When the economy is thriving, it is a rare occurrence for a borrower to default on its loans so profoundly that its secured lender needs to repossess its assets. It is even rarer for a commercial landlord to suffer such a profound loss of cash flow that it cannot service its mortgage debt and ultimately loses the property to its mortgagee. Consequently, few in the industry were well practiced in either scenario in 2008. After the past couple of years, however, we are all too familiar with these situations, though, in some cases, we wish we had better documentation to make the repossession process proceed more smoothly.
If a borrower/tenant defaults and its lender, as a secured party, opts to repossess inventory or equipment, it is important for the lender to have a clear agreement in place with the borrower’s landlord that explains the following:
- The landlord does not have any claim on the borrower’s assets (or any claim it does have is subordinate to the lender).
- The lender has the right to enter the property as necessary to repossess the borrower’s assets.
- The lender is responsible only for rent extending through the reasonable time during which it is executing its repossession rights or arranging for a sale, plus any damage it causes during that time.
Without these provisions, it is likely the lender will end up fighting about these issues with the landlord, which slows down the repossession process and makes it more expensive.
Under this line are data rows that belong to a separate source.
/-!
# Grothendieck's `max(X, 2q, q)` meets the coniveau-`(q − 1)` classes inside the algebraic classes; the odd
# Künneth pieces of a product of two surfaces; `HC(S₁ × S₂) ⟺` its `T(S₁) ⊗ T(S₂)` piece for ANY two
# smooth projective surfaces

Family `hodge`, layer `Literature/AlgebraicGeometry/HodgeTheory`; lane `lit-hodgefound` (Track 2 foundations,
Layer A1/A4). THEOREMS ONLY (no definition, no named fact; D-0026). Sequel of
`MaxRationalSubHodgeStructureKunnethTwoSurfaces` (`HC(S₁ × S₂) ⟺` the two odd Künneth pieces and the
`T(S₁) ⊠ T(S₂)` piece) and of `KunnethComponentsDiagonalAlgebraicLowDegrees` /
`SupportedHodgeClassesAlgebraic` (Voisin 2013 Lemma 2.1 on the tree's carriers, with all its named-fact inputs
proved: `mem_algebraicClasses_of_mem_supportedClasses_of_isOfHodgeType`).

Sources, VERBATIM. C. Voisin, *The generalized Hodge and Bloch conjectures are equivalent for general complete
intersections*, Ann. Sci. ÉNS 46 (2013), p. 6: «Lemma 2.1. Conjecture 1.2 is satisfied by codimension `k`
cycles whose cohomology class vanishes away from a codimension `k − 1` closed algebraic subset. […] there are
Hodge classes `αᵢ ∈ Hdg^{2k−2cᵢ}(Ỹᵢ, ℚ)`, such that `[Z] = Σᵢ j̃ᵢ*αᵢ` […] As `cᵢ ≥ k − 1` for all `i`'s, the
classes `αᵢ` are cycle classes on `Ỹᵢ` by the Lefschetz theorem on `(1,1)`-classes». C. Voisin, J. Open
Math. Probl. 1 (2025), §3.2.1 proof of Prop. 3.8: «The morphism `j_* ⊗ Id = (j, Id)_*` is a morphism of
polarized Hodge structures, hence we can apply Corollary 2.12 to conclude that `δ₁ = (j, Id)_*(β)` for some
degree 2 Hodge class `β` […] The Hodge conjecture being known for degree 2 Hodge classes, we conclude that `β`
is algebraic». A. Grothendieck, Topology 8 (1969), p. 300 (the largest rational sub-Hodge structure of
`Fʳ Hᵏ`), p. 301 («for `i = 2p`, the Hodge conjecture (which need in this case not be corrected) is just the
usual Hodge conjecture»). C. Voisin, *Hodge Theory and Complex Algebraic Geometry I* (CUP 2002), §11.3.3 Thm.
11.38, Thm. 11.40, p. 286 («The Künneth components of such a class are still Hodge classes»), §11.3.1 Thm.
11.30. D. Huybrechts, *Lectures on K3 Surfaces* (CUP 2016), Ch. 3 §3.2–§3.3 (`T(X) = NS(X)^⊥`).

## The mathematics

(1) For a smooth projective `X` and `q = p + 1`, `W := max(X, 2q, q) ∩ Nᵖ H^{2q}(X)` is admissible of level `q`
(intersection of admissible subspaces, `HodgeModel.inf_mem_ratSubHodgeInFilt`; `Nᵖ H^{2q}` is admissible of
level `p`, `HodgeModel.supportedClasses_mem_ratSubHodgeInFilt`), hence spanned by its rational classes, each of
which lies in `F^q H^{2q}` and is therefore of Hodge type `(q, q)`
(`IsRationalClass.isOfHodgeType_of_mem_hodgeFiltrationBetti`) — a Hodge class supported in codimension `≥ p`,
algebraic by Voisin's lemma. So **`max(X, 2q, q) ∩ N^{q−1} H^{2q}(X) ⊆ N^q H^{2q}(X)`: THE HODGE CONJECTURE HOLDS
FOR THE HODGE CLASSES OF CONIVEAU `≥ q − 1`**, in every codimension `q` and for every `X`; in particular
`HC` in codimension `q` holds outright when `H^{2q}(X) = N^{q−1} H^{2q}(X)`.

(2) A Künneth piece `Hⁱ(X) ⊗ Hʲ(Y)` of `H^{2q}(X × Y)` has geometric coniveau `≥ (i − dim X)⁺ + (j − dim Y)⁺`
(`kunnethPiece_le_supportedClasses`); when this is `≥ q − 1` the component of `max(X × Y, 2q, q)` in that piece
is algebraic. For two surfaces and `q = 2` this settles the ODD pieces `H¹(S₁) ⊗ H³(S₂)`, `H³(S₁) ⊗ H¹(S₂)`
(coniveau `1`), with no hypothesis on the irregularities — the classical «`H¹ ⊗ H³` classes are algebraic»
(Voisin's `(j, Id)_*(β)` argument) in the support-theoretic spelling.

(3) Hence, with the prequel, **`HC(S₁ × S₂) ⟺ max(S₁ × S₂, 4, 2) ∩ (T(S₁)_ℂ ⊠ T(S₂)_ℂ) ⊆ N²` FOR ANY TWO
SMOOTH PROJECTIVE SURFACES** (abelian, elliptic, general type …): the Hodge conjecture for a product of two
surfaces is exactly the algebraicity of the Hodge classes in the product of the transcendental lattices; and
`HC(S₁ × S₂)` holds OUTRIGHT as soon as one factor has `NS = H²` (`p_g = 0`: rational, ruled over any base,
Enriques, bielliptic, Godeaux, …), whatever the other factor.

## What is proved

* §1 **`HodgeModel.maxRatSubHodgeInFilt_inf_supportedClasses_le_algebraicClasses`** (`max(2q, q) ∩ N^{q−1} ⊆ N^q`),
  `HodgeModel.le_algebraicClasses_of_mem_ratSubHodgeInFilt_of_le_supportedClasses` (admissible of level `q`
  inside `N^{q−1} H^{2q}` ⟹ algebraic), **`generalHodgePropertyFor_two_mul_of_supportedClasses_eq_top`**
  (`H^{2q} = N^{q−1} H^{2q} ⟹ GHC(X, 2q, q)`, i.e. `HC` in codimension `q`),
  `hodgeConjectureFor_of_forall_supportedClasses_eq_top`.
* §2 `maxRatSubHodgeInFilt_inf_kunnethPiece_le_supportedClasses_of_le'` (free pieces, bidegree-indexed),
  **`maxRatSubHodgeInFilt_inf_kunnethPiece_le_supportedClasses_of_pred_le`** (pieces of coniveau `≥ q − 1` in
  bidegree `(2q, q)` are settled).
* §3 TWO SURFACES, NO HYPOTHESES: `maxRatSubHodgeInFilt_inf_kunnethPiece_one_three_le_supportedClasses`,
  `…_three_one_…` (the odd pieces), **`hodgeConjectureFor_surface_tensor_surface_iff`** (`HC(S₁ × S₂) ⟺` the
  `T(S₁) ⊠ T(S₂)` piece), `generalHodgePropertyFor_surface_tensor_surface_four_two_iff`,
  **`hodgeConjectureFor_surface_tensor_surface_of_algebraicClasses_eq_top_left/_right`** (`NS = H²` on one side
  ⟹ `HC(S₁ × S₂)`), `hodgeConjectureFor_surface_tensor_surface_of_hodgePQ_two_zero_left/_right` (`p_g = 0` on
  one side ⟹ `HC(S₁ × S₂)`), and the curve × surface statement without regularity hypotheses
  **`forall_generalHodgePropertyFor_curve_tensor_surface_iff_transcendental'`** (`GHC(C × S, i, r)` for all
  `(i, r)` ⟺ `max(C × S, 3, 1) ∩ (H¹(C) ⊠ T(S)_ℂ) ⊆ N¹`, any curve `C`, any surface `S`).

## References

* [Voisin2013GHCBloch] C. Voisin, The generalized Hodge and Bloch conjectures are equivalent for general complete
  intersections, Ann. Sci. ÉNS 46 (2013), Lemma 2.1 (proof).
* [Voisin2025] C. Voisin, Hodge and generalized Hodge conjectures, coniveau and algebraic cycles, J. Open Math.
  Probl. 1 (2025), §3.2.1 Prop. 3.8 (proof), Cor. 2.12, §4.1 Def. 4.1.
* [GrothendieckTopology1969] A. Grothendieck, Hodge's general conjecture is false for trivial reasons, Topology 8
  (1969) 299–303, pp. 300–301.
* [VoisinHodgeI2002] C. Voisin, Hodge Theory and Complex Algebraic Geometry I (CUP 2002), §11.3.3 Thm. 11.38,
  Thm. 11.40, p. 286; §11.3.1 Thm. 11.30; §7.1.1.
* [Huybrechts2016K3] D. Huybrechts, Lectures on K3 Surfaces (CUP 2016), Ch. 3 §3.2–§3.3.
* [DeligneHodgeIII1974] P. Deligne, Théorie de Hodge III, Publ. Math. IHÉS 44 (1974), Cor. 8.2.8.
-/

noncomputable section
open scoped Laplacian in
/-- SOURCED SWIRL TRIPLE — the hypothesis block of the non-local census tool of line `extremal` (LEAD ns-hsw-p1 g3; files
`…CirculationCarryingRigiditySourcedSwirl*`): Koch–Nadirashvili–Seregin–Šverák's swirl pair of the proof of their Thm 5.3
(tree `Literature.Analysis.FluidPDE.IsKNSSSwirlPair`: on `ℝ³ × (−∞, τ)` a scalar `f` with smooth slices, `∇f`, `Δf` jointly
continuous, axisymmetric, `f = 0` on the axis, `|f| ≤ C_f`; a jointly measurable drift `u` with smooth divergence-free slices and
`r‖u‖ ≤ C_u`) WITH AN EXTRA RADIAL DRIFT `β e_r` (jointly measurable, `|β| r ≤ A`, `|β| √(τ − t) ≤ A`, `A ≥ 0`) acting on a
RADIALLY NON-DECREASING scalar (`Df[e_r] ≥ 0`), and the sourced swirl equation off the axis in time-integrated form
`f(t,x) − f(s,x) = ∫ₛᵗ (Δf − Df[u] − (2/r + β) ∂ᵣf)`.  (For the disc circulation `Γ = ∫_{D(r,z)} ω₃` of a closed-hemisphere
profile the circle means and the fluctuation remainder of AxisTwistDoor's circle-averaged swirl law are of the form `β ∂ᵣΓ`.) -/
structure IsSourcedSwirl (Cf Cu A τ : ℝ) (f : ℝ → EuclideanSpace ℝ (Fin 3) → ℝ)
    (u : ℝ → EuclideanSpace ℝ (Fin 3) → EuclideanSpace ℝ (Fin 3)) (β : ℝ → EuclideanSpace ℝ (Fin 3) → ℝ) : Prop where
  /-- smooth slices. -/
  smooth : ∀ t < τ, ContDiff ℝ (⊤ : ℕ∞) (f t)
  /-- `∇f` jointly continuous on the open slab. -/
  continuousOn_fderiv : ContinuousOn (fun p : ℝ × EuclideanSpace ℝ (Fin 3) => fderiv ℝ (f p.1) p.2) (Set.Iio τ ×ˢ Set.univ)
  /-- `Δf` jointly continuous on the open slab. -/
  continuousOn_laplacian :
    ContinuousOn (fun p : ℝ × EuclideanSpace ℝ (Fin 3) => (Δ (f p.1)) p.2) (Set.Iio τ ×ˢ Set.univ)
  /-- axisymmetric slices. -/
  axisymmetric : ∀ t < τ, Literature.Analysis.FluidPDE.IsAxisymmetricScalar (f t)
  /-- zero on the axis. -/
  axis : ∀ t < τ, ∀ x, Literature.Analysis.FluidPDE.cylRadius x = 0 → f t x = 0
  /-- bounded. -/
  abs_le : ∀ t < τ, ∀ x, |f t x| ≤ Cf
  /-- radially non-decreasing. -/
  radial_nonneg : ∀ t < τ, ∀ x, 0 ≤ fderiv ℝ (f t) x (Literature.Analysis.FluidPDE.eR x)
  /-- jointly measurable drift. -/
  measurable_drift : Measurable (Function.uncurry u)
  /-- smooth drift slices. -/
  smooth_drift : ∀ t < τ, ContDiff ℝ (⊤ : ℕ∞) (u t)
  /-- divergence-free drift slices. -/
  divFree : ∀ t < τ, Literature.Analysis.FluidPDE.VectorCalculus.IsDivFree (u t)
  /-- `r ‖u‖ ≤ C_u`. -/
  drift_le : ∀ t < τ, ∀ x, Literature.Analysis.FluidPDE.cylRadius x * ‖u t x‖ ≤ Cu
  /-- jointly measurable extra radial drift. -/
  measurable_beta : Measurable (Function.uncurry β)
  /-- `A ≥ 0`. -/
  A_nonneg : 0 ≤ A
  /-- `|β| r ≤ A`. -/
  beta_le_radial : ∀ t < τ, ∀ x, |β t x| * Literature.Analysis.FluidPDE.cylRadius x ≤ A
  /-- `|β| √(τ − t) ≤ A`. -/
  beta_le_time : ∀ t < τ, ∀ x, |β t x| * Real.sqrt (τ - t) ≤ A
  /-- the sourced swirl equation off the axis, integrated in time. -/
  eqn : ∀ x, Literature.Analysis.FluidPDE.cylRadius x ≠ 0 → ∀ s t : ℝ, s ≤ t → t < τ →
    f t x - f s x = ∫ r in s..t, ((Δ (f r)) x - fderiv ℝ (f r) x (u r x) -
      (2 / Literature.Analysis.FluidPDE.cylRadius x + β r x) *
        Literature.Analysis.FluidPDE.partialDeriv (Literature.Analysis.FluidPDE.eR x) (f r) x)

open scoped Laplacian in
/-- SWIRL SUBSOLUTION PAIR — the hypothesis block of the ONE-SIDED eddy-torque engine of line `eddy_torque` (LEAD ns-hsw-p1
g4 blueprint `Lines/eddy_torque.md` §Next engine, g5 files `…CirculationCarryingRigiditySubSwirl*`): Koch–Nadirashvili–Seregin–
Šverák's swirl pair (tree `Literature.Analysis.FluidPDE.IsKNSSSwirlPair`: on `ℝ³ × (−∞, τ)` an axisymmetric scalar `f` with
smooth slices, `∇f`, `Δf` jointly continuous, `f = 0` on the axis, `|f| ≤ C_f`; a drift `u` with smooth divergence-free slices and
`r‖u‖ ≤ C_u`), RADIALLY NON-DECREASING (`Df[e_r] ≥ 0`), which instead of the swirl equation satisfies, off the axis and
pointwise in time, the two DIFFERENTIAL INEQUALITIES
`∂ₜf ≤ Δf − Df[u] − (2/r)∂ᵣf + (A/r)∂ᵣf` and `∂ₜf ≤ Δf − Df[u] − (2/r)∂ᵣf + (A/√(τ−t))∂ᵣf` (`A ≥ 0`)
— i.e. `f` is a SUBSOLUTION of the sourced swirl equation of `IsSourcedSwirl` whose source is slaved ONE-SIDEDLY to `∂ᵣf` —
together with the regularity that replaces KNSS's Lemma 2.1 (a statement about solutions) by positivity propagation for the
supersolution `M − f`: `f` and `u` jointly smooth on the open slab, and the scale-invariant gradient bound
`‖∇f(t,x)‖ ≤ C_g (1/√(τ−t) + r/(τ−t))`.  (For the disc circulation `F = (2π)⁻¹Γ` of a closed-hemisphere axis-Type-I profile
with the angular-mean drift `⟨v⟩_θ`, the one-sided eddy-torque bound `ℛ ≤ A/(r+√(−s))·∮ω₃ dl` gives exactly this, by the
tree's `…EddyTorqueOneSided.circF_subsolution_of_oneSided` and the class rates.) -/
structure IsSubSwirl (Cf Cu Cg A τ : ℝ) (f : ℝ → EuclideanSpace ℝ (Fin 3) → ℝ)
    (u : ℝ → EuclideanSpace ℝ (Fin 3) → EuclideanSpace ℝ (Fin 3)) : Prop where
  /-- smooth slices. -/
  smooth : ∀ t < τ, ContDiff ℝ (⊤ : ℕ∞) (f t)
  /-- jointly smooth on the open slab (`IsSmoothSpaceTimeOn (Iio τ) f`, unfolded). -/
  smooth_joint : ContDiffOn ℝ (⊤ : ℕ∞) (Function.uncurry f) (Set.Iio τ ×ˢ Set.univ)
  /-- `∇f` jointly continuous on the open slab. -/
  continuousOn_fderiv : ContinuousOn (fun p : ℝ × EuclideanSpace ℝ (Fin 3) => fderiv ℝ (f p.1) p.2) (Set.Iio τ ×ˢ Set.univ)
  /-- `Δf` jointly continuous on the open slab. -/
  continuousOn_laplacian :
    ContinuousOn (fun p : ℝ × EuclideanSpace ℝ (Fin 3) => (Δ (f p.1)) p.2) (Set.Iio τ ×ˢ Set.univ)
  /-- axisymmetric slices. -/
  axisymmetric : ∀ t < τ, Literature.Analysis.FluidPDE.IsAxisymmetricScalar (f t)
  /-- zero on the axis. -/
  axis : ∀ t < τ, ∀ x, Literature.Analysis.FluidPDE.cylRadius x = 0 → f t x = 0
  /-- bounded. -/
  abs_le : ∀ t < τ, ∀ x, |f t x| ≤ Cf
  /-- radially non-decreasing. -/
  radial_nonneg : ∀ t < τ, ∀ x, 0 ≤ fderiv ℝ (f t) x (Literature.Analysis.FluidPDE.eR x)
  /-- scale-invariant gradient bound `‖∇f(t,x)‖ ≤ C_g (1/√(τ−t) + r/(τ−t))`. -/
  grad_le : ∀ t < τ, ∀ x, ‖fderiv ℝ (f t) x‖ ≤
    Cg * (1 / Real.sqrt (τ - t) + Literature.Analysis.FluidPDE.cylRadius x / (τ - t))
  /-- jointly measurable drift. -/
  measurable_drift : Measurable (Function.uncurry u)
  /-- smooth drift slices. -/
  smooth_drift : ∀ t < τ, ContDiff ℝ (⊤ : ℕ∞) (u t)
  /-- jointly smooth drift on the open slab (`IsSmoothSpaceTimeOn (Iio τ) u`, unfolded). -/
  smooth_drift_joint : ContDiffOn ℝ (⊤ : ℕ∞) (Function.uncurry u) (Set.Iio τ ×ˢ Set.univ)
  /-- divergence-free drift slices. -/
  divFree : ∀ t < τ, Literature.Analysis.FluidPDE.VectorCalculus.IsDivFree (u t)
  /-- `r ‖u‖ ≤ C_u`. -/
  drift_le : ∀ t < τ, ∀ x, Literature.Analysis.FluidPDE.cylRadius x * ‖u t x‖ ≤ Cu
  /-- `A ≥ 0`. -/
  A_nonneg : 0 ≤ A
  /-- the swirl SUB-equation with the RADIAL form of the one-sided source, off the axis, pointwise in time:
  `∂ₜf ≤ Δf − Df[u] − (2/r)∂ᵣf + (A/r)∂ᵣf`. -/
  sub_radial : ∀ t < τ, ∀ x, Literature.Analysis.FluidPDE.cylRadius x ≠ 0 →
    deriv (fun σ => f σ x) t ≤ (Δ (f t)) x - fderiv ℝ (f t) x (u t x) -
      2 / Literature.Analysis.FluidPDE.cylRadius x *
        Literature.Analysis.FluidPDE.partialDeriv (Literature.Analysis.FluidPDE.eR x) (f t) x +
      A / Literature.Analysis.FluidPDE.cylRadius x *
        Literature.Analysis.FluidPDE.partialDeriv (Literature.Analysis.FluidPDE.eR x) (f t) x
  /-- the swirl SUB-equation with the TIME form of the one-sided source, off the axis, pointwise in time:
  `∂ₜf ≤ Δf − Df[u] − (2/r)∂ᵣf + (A/√(τ−t))∂ᵣf`. -/
  sub_time : ∀ t < τ, ∀ x, Literature.Analysis.FluidPDE.cylRadius x ≠ 0 →
    deriv (fun σ => f σ x) t ≤ (Δ (f t)) x - fderiv ℝ (f t) x (u t x) -
      2 / Literature.Analysis.FluidPDE.cylRadius x *
        Literature.Analysis.FluidPDE.partialDeriv (Literature.Analysis.FluidPDE.eR x) (f t) x +
      A / Real.sqrt (τ - t) *
        Literature.Analysis.FluidPDE.partialDeriv (Literature.Analysis.FluidPDE.eR x) (f t) x
import Mathlib
import Literature.Analysis.FluidPDE.Tao2016AveragedNS.RestartedCascadeFlows
import Summits.NavierStokesRegularity.NavierStokesRegularity.Theses.TaoLadderRungThree
import Summits.NavierStokesRegularity.NavierStokesRegularity.Theorems.TaoLadderRungThreeGappedFrontRobustV2
import HarnessLib

/-!
# `HeteroclinicTriggerChain` — crux `TriggerChainFrontStep` (item stmt-NavierStokesRegularity-22785):
  registered stub `stub_gapped_front_robust_v2` of line `gapdata_v2`

The third stub of the lead's registered skeleton (`Cruxes/TriggerChainFrontStep/Lines/gapdata_v2.lean`,
sha `2678b3af756f`) is, verbatim, the host route's universal robustness theorem K_B₂
`Summit.NavierStokesRegularity.NavierStokesRegularity.Theses.TaoLadderRungThree.GappedFrontRobustV2`
(item stmt-NavierStokesRegularity-22114): format-v2 gap data `GapData₂ σ ε₀ i₀ α X₀ Z w r ρ θ₀ θ c₀ c env₀` for an
`R`-comparable table plus the thin-tail clause yield a margin `η > 0` and an epoch envelope `env` with
`FrontExists` and `RobustStep` for the ball description `ballDesc Z w r`. That item is PROVED in the tree
(`Theorems/TaoLadderRungThreeGappedFrontRobustV2.lean`,
`…Cruxes.GappedFrontRobustV2.ThreeZone.GappedFrontRobustV2_of`, cell h2-tao-ladder, three-zone proof), so the
stub is discharged here by that theorem; the composition `TriggerChainFrontStep_of` of the skeleton then needs
only `stub_chain_gap_of_normal_form` (the analytic `GapData₂` certificate of the unfolded chain).

HONEST FRAMING: MODEL-lattice statement in the vocabulary of Tao 2016 §4/§6 (`RestartedCascadeFlows`); nothing
here is about the Navier–Stokes equations; no summit, rung or crux is proved by this file — it records that one
registered stub of an OPEN crux is already a theorem of the tree.
-/

noncomputable section

-- the sub-problem namespace repeats the summit name by design (D-0017)
set_option linter.dupNamespace false

namespace Summit.NavierStokesRegularity.NavierStokesRegularity.Theorems.HeteroclinicTriggerChain

/-- Registered stub `stub_gapped_front_robust_v2` of crux `TriggerChainFrontStep` (stmt-22785), line
`gapdata_v2`: for every `R`-comparable symmetric cancelling table `α`, scale ratio `1 + ε₀ > 1`, format-v2 gap
data `GapData₂ σ ε₀ i₀ α X₀ Z w r ρ θ₀ θ c₀ c env₀` and the thin-tail clause
`∀ ϑ > 0, ∃ k₂, ∀ k ≥ k₂, (1+ε₀)^{5(k+2)/2} · r · w (k+1) ≤ ϑ · (w k)²`, there are `η > 0` and `env` with
`FrontExists ε₀ θ c η α (ballDesc Z w r) env` and `RobustStep ε₀ θ c η i₀ α (ballDesc Z w r) env`.
This is literally the host item K_B₂ `TaoLadderRungThree.GappedFrontRobustV2`, proved in
`Theorems/TaoLadderRungThreeGappedFrontRobustV2.lean`; we re-export it under the stub's registered name.
[cite: Tao2016AveragedNS, §6.3–6.4 Props. 6.4–6.5 (statement shape)] -/
theorem stub_gapped_front_robust_v2 : ∀ (R σ ε₀ : ℝ) (i₀ : Fin 4) (α : Fin 4 → Fin 4 → Fin 4 → ℤ × ℤ × ℤ → ℝ) (X₀ : Fin 4 → ℝ) (Z : Set (Fin 4 → ℤ → ℝ)) (w : ℤ → ℝ) (r ρ θ₀ θ c₀ c : ℝ) (env₀ : ℤ → ℝ), Literature.Analysis.FluidPDE.TaoCascade.InTableClass R α → 0 < ε₀ → Literature.Analysis.FluidPDE.TaoCascade.GapData₂ σ ε₀ i₀ α X₀ Z w r ρ θ₀ θ c₀ c env₀ → (∀ ϑ : ℝ, 0 < ϑ → ∃ k₂ : ℤ, ∀ k : ℤ, k₂ ≤ k → (1 + ε₀) ^ ((5 : ℝ) * (k + 2) / 2) * r * w (k + 1) ≤ ϑ * w k ^ 2) → ∃ (η : ℝ) (env : ℤ → ℝ), 0 < η ∧ Literature.Analysis.FluidPDE.TaoCascade.FrontExists ε₀ θ c η α (Literature.Analysis.FluidPDE.TaoCascade.ballDesc Z w r) env ∧ Literature.Analysis.FluidPDE.TaoCascade.RobustStep ε₀ θ c η i₀ α (Literature.Analysis.FluidPDE.TaoCascade.ballDesc Z w r) env :=
  Summit.NavierStokesRegularity.NavierStokesRegularity.Cruxes.GappedFrontRobustV2.ThreeZone.GappedFrontRobustV2_of

end Summit.NavierStokesRegularity.NavierStokesRegularity.Theorems.HeteroclinicTriggerChain

end
import Mathlib
import Literature.Barriers.RiemannHypothesis.JensenPolynomialsKimProofs
import Literature.Barriers.RiemannHypothesis.JensenPolynomialsChasse
import Literature.NumberTheory.LFunctions.RiemannXiOrderProofs
import Literature.NumberTheory.LFunctions.XiJensenRows
import Mathlib.Analysis.SpecialFunctions.Pow.Real
import Mathlib.Analysis.SpecialFunctions.Log.Monotone
import Literature.NumberTheory.LFunctions.ZetaLogDerivSeries
import Literature.Barriers.RiemannHypothesis.JensenPolynomialsKimCorollary
import Literature.NumberTheory.LFunctions.JensenHyperbolicityRangesRS
import Literature.NumberTheory.LFunctions.EquivalentsJensenProofs
import Literature.NumberTheory.LFunctions.JensenShiftCertificate
import Literature.NumberTheory.LFunctions.JensenXiFixedDegree
import HarnessLib

/-!
# Effective Kim–Lee for the Jensen polynomials of `ξ`: `J^{d,n}_γ` hyperbolic for `n ≥ 40√d·log(20√d)`; GORTTW 2022 Thm. 1.1 and Kim–Lee 2021 Thm. 1 — `gorttw_thm1_1`, `kimLee_thm1` HOLD (re-homed proofs)

**Effective Kim–Lee for the Jensen polynomials of `ξ`: `J^{d,n}_γ` (`γ = xiTaylorCoeff`, the Taylor data of `ξ(½ + z)`) is
hyperbolic for every `d` and every `n ≥ 40·√d·log(20·√d)`; in particular the two printed open-ended tails hold — Griffin–Ono–
Rolen–Thorner–Tripp–Wagner, Adv. Math. 397 (2022), Thm. 1.1 (`n > c·e^{d}`, here `c = 800`) [GriffinEtAl2022] and Kim–Lee,
J. Korean Math. Soc. 59 (2022), Thm. 1 (`N(Ξ₀; d) = O(d^{c})`, `c > ½`, here explicit) [KimLee2021]** — via Ki–Kim, Duke Math.
J. 104 (2000) §2 (backward Jensen chains, Gontcharoff) [KiKim2000], Kim–Lee Thm. 2 (ii) made effective (the radius
`(n/log n)²/64` below which `ξ₁⁽ⁿ⁾` has no non-real zero, `n ≥ 2¹⁶`), the Kim–Lee genus-one sector theorem and the tree's
`d ≤ 10⁶` all-shifts certificate.  The EXACT discharges `Literature.NumberTheory.LFunctions.gorttw_thm1_1_holds` and
`…kimLee_thm1_holds` of the two named facts of `JensenXiFixedDegree.lean`, and `JensenChains.JensenSqrtLogRangeTwenty_holds`
of the range statement `JensenChains.JensenSqrtLogRangeTwenty` (re-homed here as a `def … : Prop` WITH its proof).
RE-HOMED into `Literature/` by the Hodge foundations lane (`lit-hodgefound`, seat p20, generation 37): verbatim DECLARATION-LEVEL
ports (the declarations needed, in dependency order, each with its route-neutralised module docstring) of
`Summits/RiemannHypothesis/RiemannHypothesis/Theorems/JensenPolynomials{EffectiveKimLee, EffectiveKimLeeRadius (7 declarations),
ChainDefs (4: the `Prop` `JensenSqrtLogRangeTwenty`, the shapes `XiDerivNonrealZeroBeyond`, `JensenWideBandBelow`, the radius
`chainRadius`), SqrtLogRange (10), SqrtLogRangeExplicit (3), PrintedTailsHold}.lean` (cell `rh-jensen`, ladder column JENSEN,
where they are RH-FREE proof-of-data), namespace `Summit.RiemannHypothesis.RiemannHypothesis.Theorems.JensenPolynomials`
re-rooted as `Literature.NumberTheory.LFunctions.JensenChains` (sub-namespaces `EffectiveKimLee`, `KimLee` kept).  Built on the
tree's Literature layer: `Literature/Barriers/RiemannHypothesis/JensenPolynomialsKimProofs.lean` (Kim's theorem, strip case),
`JensenPolynomialsKimCorollary`, `JensenPolynomialsChasse`, `JensenHyperbolicityRangesRS`, `EquivalentsJensenProofs`,
`Literature/NumberTheory/LFunctions/{RiemannXiOrderProofs, XiJensenRows, JensenShiftCertificate, JensenXiFixedDegree,
ZetaLogDerivSeries}.lean`.

WHAT THIS IS NOT: every statement here is a hyperbolicity RANGE `n ≥ N(d)` with `N(d) → ∞`, inside Farmer's class (Farmer,
Adv. Math. 411 (2022) [Farmer2022]; tree barriers `Literature.Barriers.RiemannHypothesis.JensenPolynomials{,ShiftUniform,Sqrt,Cone}`):
nothing here bears on zeros of `ζ` off the critical line or on the truth of the Riemann Hypothesis.  AI-produced formalisation
of an effective version that is not in print in this form (the printed Kim–Lee theorem is ineffective; GORTTW's constant is not
computed): the kernel checks the proofs, the statements discharged are the printed ones.  Definitions with bodies, no new
unproved named fact (D-0026); imports Mathlib/Literature only.  The Summits originals stay in place (transitional duplication;
twins = same short names).
-/

noncomputable section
Contracting for the above provisions up front sounds simple enough, so why is it that lenders do not always do so? Answer: Landlords do not like to agree to these provisions because they are a pure giveaway of rights without receiving any value.
Further, obtaining these agreements from the landlord can be costly for the borrower/tenant. Landlords with strong leverage can charge legal fees to the borrower/tenant for the cost of having the landlord’s counsel review the proposed agreement. These landlords may also charge a processing fee or extract some other costly concession in exchange for the landlord’s consent.
And because landlords dislike these agreements, negotiations can take a lot of time. In cases where these agreements are heavily negotiated, they often result in an awkward three-way conversation among lender counsel, tenant counsel and landlord counsel—each trying to avoid responsibility for moving it along. Whoever has the most leverage (usually the lender) generally imposes its will. The borrower/tenant almost always ends up getting caught in the middle.
Subordination, Non-Disturbance and Attornment Agreements
One major concern for a tenant (and, potentially, lenders who have secured interests in the tenant’s property) is that if the tenant’s landlord defaults on its mortgage loan to its mortgagee, the tenant could lose its lease rights and be evicted (if the lease is on tenant-attractive terms) or see its rent expense greatly increased. An aggressive mortgagee also could try to obtain property belonging to the tenant (which also may be security for the tenant’s loans with its lender) if there is any ambiguity about whether the property belongs to the tenant or is a fixture belonging to the property owner.
It is important in this case to have an agreement in place among the tenant, its landlord, and the landlord’s mortgagee to protect the tenant and, in many cases, the tenant’s lender. This agreement is typically referred to as a Subordination, Non-disturbance and Attornment Agreement, or “SNDA.” First, the SNDA states that even if the landlord defaults and the mortgagee forecloses, the mortgagee will respect the tenant’s lease on its terms (Non-Disturbance).
In return, the mortgagee reasonably asks for the tenant’s acknowledgment that, subject to Non-Disturbance, its lease rights are subordinate to the landlord’s mortgage (Subordination). The mortgagee will also ask the tenant to acknowledge that it does not own any of the fixtures to the mortgaged property. To the extent there is ambiguity regarding whether any of the tenant’s property is a fixture, the tenant will want to ensure this is clarified in the agreement. Finally, the mortgagee will ask the tenant to acknowledge that it will pay rent to the mortgagee after any foreclosure (Attornment).
Again, obtaining such an agreement makes sense, so why do we not see more of them? Answer: They, too, are painful to negotiate. However, since an SNDA may be sought by either the tenant (seeking Non-Disturbance) or the mortgagee (seeking Subordination and Attornment), there often is more common ground to work from than there is with landlord waivers.
Landlord waivers are helpful tools for loans for which equipment or inventory are material collateral. Subordination, Non-Disturbance and Attornment Agreements (SNDAs) are helpful tools when the tenant/borrower has important lease rights or the landlord/mortgagor has existing leases in place. Consider seeking these agreements, but know that it will be a bit of a struggle.